Saved data entries:
import Summits.PneNP.PneNP.Theorems.ConvexRankGatesLinAlgGateBlindFacetTrdeg
import Mathlib.RingTheory.MvPolynomial.Basic
import Mathlib.RingTheory.Adjoin.Basic

/-!
# Route ConvexRankGates, crux `LinAlgGateBlind` (stmt-PneNP-10681): facet count for linear pencils, IV — the transcendence potential and transport

Support lemmas for the crux (vocabulary of `Theorems/ConvexRankGatesLinAlgGateBlindDefs.lean`); fourth file of the
facet count for linear pencils `M_W = ∑_{i ∈ W} Xᵢ Kᵢ` (see `…FacetKernel`, `…FacetSubst`, `…FacetTrdeg`). The
POTENTIAL of a sub-pencil `D` with kernel vector `u_D ∈ F[X]^d` is `t(D) := trdeg_F F[(u_D)_1, …, (u_D)_d]`, the
transcendence degree of the `F`-algebra generated by the entries of the kernel vector:

* `exists_algHom_adjoin_surjective`, `trdeg_adjoin_range_comp_le` — an `F`-algebra endomorphism `σ` of `F[X]` (the
  specialisation `D' ↝ D` killing variables) maps `F[u']` ONTO `F[σ ∘ u']`, so the potential is MONOTONE:
  `t(D) ≤ t(D')` when `u_D = σ(u_{D'})`;
* `trdeg_adjoin_range_le_card` — it is BOUNDED: `t(D) ≤ d`;
* `exists_coeff_of_trdeg_eq` — **transport**: if `u'` is a kernel vector of `M_{D+i}` (`i ∉ D`), `u = σ_D(u')`
  entrywise and `t(D) = t(D+i)`, then `K_i` acts on `u` like an element of the pencil of `D` over the fraction
  field: `K_i u = ∑_{j ∈ D} c_j K_j u` for some `c_j ∈ Frac F[X]`. Indeed upstairs `M_{D+i} u' = 0` solves the
  linear system `∑_j c_j (K_j u') = K_i u'` (coefficients in `F[u']`) by `c_j = -X_j/X_i`; the specialisation
  `F[u'] ↠ F[u]` is injective by `algHom_injective_of_surjective_of_trdeg_eq`, and solvability transfers along it
  (`exists_mulVec_eq_transfer`).

Sources: [folklore]; the rigidity argument is the tree's. No new definitions. [folklore]
-/

-- `Summit.PneNP.PneNP.…` duplicates `PneNP` BY DESIGN (single-problem summit).
set_option linter.dupNamespace false

namespace Summit.PneNP.PneNP.Theorems

open Finset Matrix MvPolynomial

/-! ### The potential: monotone and bounded -/

section Potential

variable {F : Type*} [Field F] {R : Type*} [CommRing R] [Algebra F R] {κ : Type*}

/-- An `F`-algebra endomorphism `σ` restricts to a SURJECTION from `F[u']` onto `F[u]` when `u = σ ∘ u'`.
[folklore] -/
theorem exists_algHom_adjoin_surjective (σ : R →ₐ[F] R) (u' u : κ → R) (hu : ∀ b, σ (u' b) = u b) :
    ∃ ψ : Algebra.adjoin F (Set.range u') →ₐ[F] Algebra.adjoin F (Set.range u),
      Function.Surjective ψ ∧ ∀ x, (ψ x : R) = σ x := by
  set S' : Subalgebra F R := Algebra.adjoin F (Set.range u') with hS'
  set S : Subalgebra F R := Algebra.adjoin F (Set.range u) with hS
  have hmap : S'.map σ = S := by
    rw [hS', AlgHom.map_adjoin, ← Set.range_comp, hS]
    congr 1
    ext x
    constructor
    · rintro ⟨b, rfl⟩
      exact ⟨b, (hu b).symm⟩
    · rintro ⟨b, rfl⟩
      exact ⟨b, hu b⟩
  have hmem : ∀ x : S', σ x ∈ S := fun x => by
    rw [← hmap]
    exact Subalgebra.mem_map.2 ⟨x, x.2, rfl⟩
  refine ⟨(σ.comp S'.val).codRestrict S hmem, ?_, fun x => rfl⟩
  rintro ⟨y, hy⟩
  rw [← hmap] at hy
  obtain ⟨x, hx, hxy⟩ := Subalgebra.mem_map.1 hy
  exact ⟨⟨x, hx⟩, Subtype.ext hxy⟩

/-- **The potential is monotone under specialisation**: `trdeg_F F[u] ≤ trdeg_F F[u']` when `u = σ ∘ u'` for an
`F`-algebra endomorphism `σ`. [folklore] -/
theorem trdeg_adjoin_range_comp_le (σ : R →ₐ[F] R) (u' u : κ → R) (hu : ∀ b, σ (u' b) = u b) :
    Algebra.trdeg F (Algebra.adjoin F (Set.range u)) ≤ Algebra.trdeg F (Algebra.adjoin F (Set.range u')) := by
  obtain ⟨ψ, hψ, -⟩ := exists_algHom_adjoin_surjective σ u' u hu
  exact trdeg_le_of_surjective ψ hψ

/-- **The potential is bounded**: the `F`-algebra generated by finitely many elements `u_b`, `b : κ`, of a domain has
transcendence degree at most `#κ`. [folklore] -/
theorem trdeg_adjoin_range_le_card [IsDomain R] [Fintype κ] (u : κ → R) :
    Algebra.trdeg F (Algebra.adjoin F (Set.range u)) ≤ Fintype.card κ := by
  classical
  set S : Subalgebra F R := Algebra.adjoin F (Set.range u) with hS
  set gen : κ → S := fun b => ⟨u b, Algebra.subset_adjoin (Set.mem_range_self b)⟩ with hgen
  have htop : Algebra.adjoin F (Set.range gen) = ⊤ := by
    have h := Algebra.adjoin_adjoin_coe_preimage (R := F) (s := Set.range u)
    have hset : ((Subtype.val : S → R) ⁻¹' Set.range u) = Set.range gen := by
      ext x
      constructor
      · rintro ⟨b, hb⟩
        exact ⟨b, Subtype.ext hb⟩
      · rintro ⟨b, rfl⟩
        exact ⟨b, rfl⟩
    rw [hset] at h
    exact h
  haveI : Algebra.IsAlgebraic (Algebra.adjoin F (Set.range gen)) S := by
    rw [htop]
    exact ⟨fun x => by
      simpa using isAlgebraic_algebraMap (R := (⊤ : Subalgebra F S)) (A := S) ⟨x, Algebra.mem_top⟩⟩
  calc Algebra.trdeg F S ≤ Cardinal.mk (Set.range gen) := Algebra.IsAlgebraic.trdeg_le_cardinalMk F (Set.range gen)
    _ = Fintype.card (Set.range gen) := Cardinal.mk_fintype _
    _ ≤ Fintype.card κ := by exact_mod_cast Fintype.card_range_le gen

end Potential

/-! ### Transport of the criterion along a potential-preserving extension -/

section Transport

variable {F : Type*} [Field F] {ι : Type*} [DecidableEq ι] {d : ℕ}

/-- **Transport.** Let `i ∉ D`, let `u'` be a kernel vector of the pencil `M_{D+i} = ∑_{j ∈ D+i} X_j K_j` over
`F[X]`, and let `u` be its specialisation `X_k ↦ 0` (`k ∉ D`). If `trdeg_F F[u] = trdeg_F F[u'] < ℵ₀` then
`K_i u = ∑_{j ∈ D} c_j K_j u` for some `c_j ∈ Frac F[X]`. Proof: the row identities of `M_{D+i} u' = 0` say that
`c_j = -X_j/X_i` solves `∑_{j∈D} c_j (K_j u')_a = (K_i u')_a` (`a = 1..d`), a system with coefficients in `F[u']`;
the specialisation `F[u'] ↠ F[u]` is injective (`algHom_injective_of_surjective_of_trdeg_eq`), so the specialised
system `∑_j c_j (K_j u)_a = (K_i u)_a` is solvable over `Frac F[X]` (`exists_mulVec_eq_transfer`). [folklore] -/
theorem exists_coeff_of_trdeg_eq : ∀ {F : Type*} [Field F] {ι : Type*} [DecidableEq ι] {d : ℕ}
    (K : ι → Matrix (Fin d) (Fin d) F) (D : Finset ι) (i : ι), i ∉ D →
    ∀ (u' u : Fin d → MvPolynomial ι F),
    (∀ b, u b = MvPolynomial.aeval (R := F) (fun k => if k ∈ D then (X k : MvPolynomial ι F) else 0) (u' b)) →
    (∑ j ∈ insert i D, (X j : MvPolynomial ι F) • (K j).map (C : F →+* MvPolynomial ι F)) *ᵥ u' = 0 →
    Algebra.trdeg F (Algebra.adjoin F (Set.range u)) = Algebra.trdeg F (Algebra.adjoin F (Set.range u')) →
    Algebra.trdeg F (Algebra.adjoin F (Set.range u)) < Cardinal.aleph0 →
    ∃ c : ι → FractionRing (MvPolynomial ι F),
      ((K i).map ((algebraMap (MvPolynomial ι F) (FractionRing (MvPolynomial ι F))).comp C) -
          ∑ j ∈ D, c j • (K j).map ((algebraMap (MvPolynomial ι F) (FractionRing (MvPolynomial ι F))).comp C)) *ᵥ
        (fun b => algebraMap (MvPolynomial ι F) (FractionRing (MvPolynomial ι F)) (u b)) = 0 := by
  intro F _ ι _ d K D i hi u' u hu hker htr hfin
  classical
  set L := FractionRing (MvPolynomial ι F) with hL
  set φ := algebraMap (MvPolynomial ι F) L with hφ
  have hφinj : Function.Injective φ := IsFractionRing.injective (MvPolynomial ι F) L
  set σ : MvPolynomial ι F →ₐ[F] MvPolynomial ι F :=
    MvPolynomial.aeval fun k => if k ∈ D then (X k : MvPolynomial ι F) else 0 with hσ
  have hσu : ∀ b, σ (u' b) = u b := fun b => (hu b).symm
  -- the specialisation `F[u'] ↠ F[u]` is injective
  obtain ⟨ψ, hψsurj, hψval⟩ := exists_algHom_adjoin_surjective σ u' u hσu
  have hψinj : Function.Injective ψ :=
    algHom_injective_of_surjective_of_trdeg_eq ψ hψsurj hfin htr.symm
  -- the linear system `∑_{j ∈ D} c_j (K_j u')_a = (K_i u')_a` with coefficients in `S'`
  have hmemC : ∀ (j : ι) (a : Fin d),
      ((K j).map (C : F →+* MvPolynomial ι F) *ᵥ u') a ∈ Algebra.adjoin F (Set.range u') := by
    intro j a
    simp only [mulVec, dotProduct, Matrix.map_apply]
    refine Subalgebra.sum_mem _ fun b _ => Subalgebra.mul_mem _ ?_ (Algebra.subset_adjoin (Set.mem_range_self b))
    rw [← MvPolynomial.algebraMap_eq]
    exact Subalgebra.algebraMap_mem _ _
  set Coef : Matrix (Fin d) D (Algebra.adjoin F (Set.range u')) := fun a j =>
    ⟨((K j).map (C : F →+* MvPolynomial ι F) *ᵥ u') a, hmemC j a⟩ with hCoef
  set rhs : Fin d → Algebra.adjoin F (Set.range u') := fun a => ⟨((K i).map (C : F →+* MvPolynomial ι F) *ᵥ u') a, hmemC i a⟩ with hrhs
  -- two embeddings of `S'` into `L`
  set f : Algebra.adjoin F (Set.range u') →+* L :=
    φ.comp ((Algebra.adjoin F (Set.range u')).val : Algebra.adjoin F (Set.range u') →+* MvPolynomial ι F)
    with hf
  set g : Algebra.adjoin F (Set.range u') →+* L :=
    φ.comp ((((Algebra.adjoin F (Set.range u)).val :
      Algebra.adjoin F (Set.range u) →+* MvPolynomial ι F)).comp
        (ψ : Algebra.adjoin F (Set.range u') →+* Algebra.adjoin F (Set.range u))) with hg
  have hfinj : Function.Injective f := hφinj.comp Subtype.val_injective
  have hginj : Function.Injective g := hφinj.comp (Subtype.val_injective.comp hψinj)
  have hgapply : ∀ x : Algebra.adjoin F (Set.range u'), g x = φ (σ x) := fun x => by
    rw [hg, RingHom.comp_apply, RingHom.comp_apply]
    exact congr_arg φ (hψval x)
  -- solvable along `f`: `c_j = -X_j / X_i`
  have hXi : φ (X i) ≠ 0 := fun h => (MvPolynomial.X_ne_zero (R := F) i) (hφinj (by rw [h, map_zero]))
  have hrow : ∀ a, (X i : MvPolynomial ι F) * ((K i).map (C : F →+* MvPolynomial ι F) *ᵥ u') a +
      ∑ j ∈ D, (X j : MvPolynomial ι F) * ((K j).map (C : F →+* MvPolynomial ι F) *ᵥ u') a = 0 := by
    intro a
    have h := congr_fun hker a
    rw [Matrix.sum_mulVec, Finset.sum_apply, Finset.sum_insert hi, Pi.zero_apply] at h
    simpa only [Matrix.smul_mulVec, Pi.smul_apply, smul_eq_mul] using h
  have hsol : ∃ x : D → L, Coef.map f *ᵥ x = fun a => f (rhs a) := by
    refine ⟨fun j => -(φ (X (j : ι)) / φ (X i)), funext fun a => ?_⟩
    have h := congr_arg φ (hrow a)
    rw [map_add, map_mul, map_sum, map_zero] at h
    simp only [map_mul] at h
    simp only [mulVec, dotProduct, Matrix.map_apply, hf, hCoef, hrhs, RingHom.comp_apply]
    change ∑ j : D, φ (((K j).map (C : F →+* MvPolynomial ι F) *ᵥ u') a) * -(φ (X (j : ι)) / φ (X i)) =
      φ (((K i).map (C : F →+* MvPolynomial ι F) *ᵥ u') a)
    rw [Finset.sum_coe_sort D (fun j => φ (((K j).map (C : F →+* MvPolynomial ι F) *ᵥ u') a) *
      -(φ (X j) / φ (X i)))]
    have h' : φ (((K i).map (C : F →+* MvPolynomial ι F) *ᵥ u') a) =
        -(∑ j ∈ D, φ (X j) * φ (((K j).map (C : F →+* MvPolynomial ι F) *ᵥ u') a)) / φ (X i) := by
      rw [eq_div_iff hXi]
      linear_combination h
    rw [h', eq_div_iff hXi, Finset.sum_mul, ← Finset.sum_neg_distrib]
    refine Finset.sum_congr rfl fun j _ => ?_
    rw [show φ (((K j).map (C : F →+* MvPolynomial ι F) *ᵥ u') a) * -(φ (X j) / φ (X i)) * φ (X i) =
      -(φ (X j) / φ (X i) * φ (X i) * φ (((K j).map (C : F →+* MvPolynomial ι F) *ᵥ u') a)) by ring,
      div_mul_cancel₀ _ hXi]
  -- transfer along `g`
  obtain ⟨x, hx⟩ := exists_mulVec_eq_transfer f g hfinj hginj Coef rhs hsol
  have hσK : ∀ (j : ι) (a : Fin d), σ (((K j).map (C : F →+* MvPolynomial ι F) *ᵥ u') a) =
      ((K j).map (C : F →+* MvPolynomial ι F) *ᵥ u) a := by
    intro j a
    simp only [mulVec, dotProduct, Matrix.map_apply, map_sum, map_mul, MvPolynomial.algHom_C,
      MvPolynomial.algebraMap_eq, hσu]
  refine ⟨fun j => if h : j ∈ D then x ⟨j, h⟩ else 0, funext fun a => ?_⟩
  have hxa := congr_fun hx a
  simp only [mulVec, dotProduct, Matrix.map_apply, hgapply] at hxa
  change ∑ j : D, φ (σ (((K j).map (C : F →+* MvPolynomial ι F) *ᵥ u') a)) * x j =
    φ (σ (((K i).map (C : F →+* MvPolynomial ι F) *ᵥ u') a)) at hxa
  simp only [hσK] at hxa
  -- unfold the goal to the same scalar identity
  have hKφ : ∀ j : ι, ((K j).map (φ.comp C) *ᵥ fun b => φ (u b)) a =
      φ (((K j).map (C : F →+* MvPolynomial ι F) *ᵥ u) a) := by
    intro j
    rw [RingHom.map_mulVec, Matrix.map_map]
    rfl
  rw [Pi.zero_apply, sub_mulVec, Pi.sub_apply, Matrix.sum_mulVec, Finset.sum_apply, hKφ, ← hxa, sub_eq_zero,
    ← Finset.sum_coe_sort D]
  refine (Finset.sum_congr rfl fun j _ => ?_).symm
  rw [Matrix.smul_mulVec, Pi.smul_apply, smul_eq_mul, hKφ, mul_comm]
  simp only [dif_pos j.2]

end Transport

end Summit.PneNP.PneNP.Theorems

### What is expected
Print, without alteration, only the lines above between the one holding "exact ⟨b, Subtype.ext hb⟩" and the one holding "so the specialised", inclusive.

### Reply to the exercise
        exact ⟨b, Subtype.ext hb⟩
      · rintro ⟨b, rfl⟩
        exact ⟨b, rfl⟩
    rw [hset] at h
    exact h
  haveI : Algebra.IsAlgebraic (Algebra.adjoin F (Set.range gen)) S := by
    rw [htop]
    exact ⟨fun x => by
      simpa using isAlgebraic_algebraMap (R := (⊤ : Subalgebra F S)) (A := S) ⟨x, Algebra.mem_top⟩⟩
  calc Algebra.trdeg F S ≤ Cardinal.mk (Set.range gen) := Algebra.IsAlgebraic.trdeg_le_cardinalMk F (Set.range gen)
    _ = Fintype.card (Set.range gen) := Cardinal.mk_fintype _
    _ ≤ Fintype.card κ := by exact_mod_cast Fintype.card_range_le gen

end Potential

/-! ### Transport of the criterion along a potential-preserving extension -/

section Transport

variable {F : Type*} [Field F] {ι : Type*} [DecidableEq ι] {d : ℕ}

/-- **Transport.** Let `i ∉ D`, let `u'` be a kernel vector of the pencil `M_{D+i} = ∑_{j ∈ D+i} X_j K_j` over
`F[X]`, and let `u` be its specialisation `X_k ↦ 0` (`k ∉ D`). If `trdeg_F F[u] = trdeg_F F[u'] < ℵ₀` then
`K_i u = ∑_{j ∈ D} c_j K_j u` for some `c_j ∈ Frac F[X]`. Proof: the row identities of `M_{D+i} u' = 0` say that
`c_j = -X_j/X_i` solves `∑_{j∈D} c_j (K_j u')_a = (K_i u')_a` (`a = 1..d`), a system with coefficients in `F[u']`;
the specialisation `F[u'] ↠ F[u]` is injective (`algHom_injective_of_surjective_of_trdeg_eq`), so the specialised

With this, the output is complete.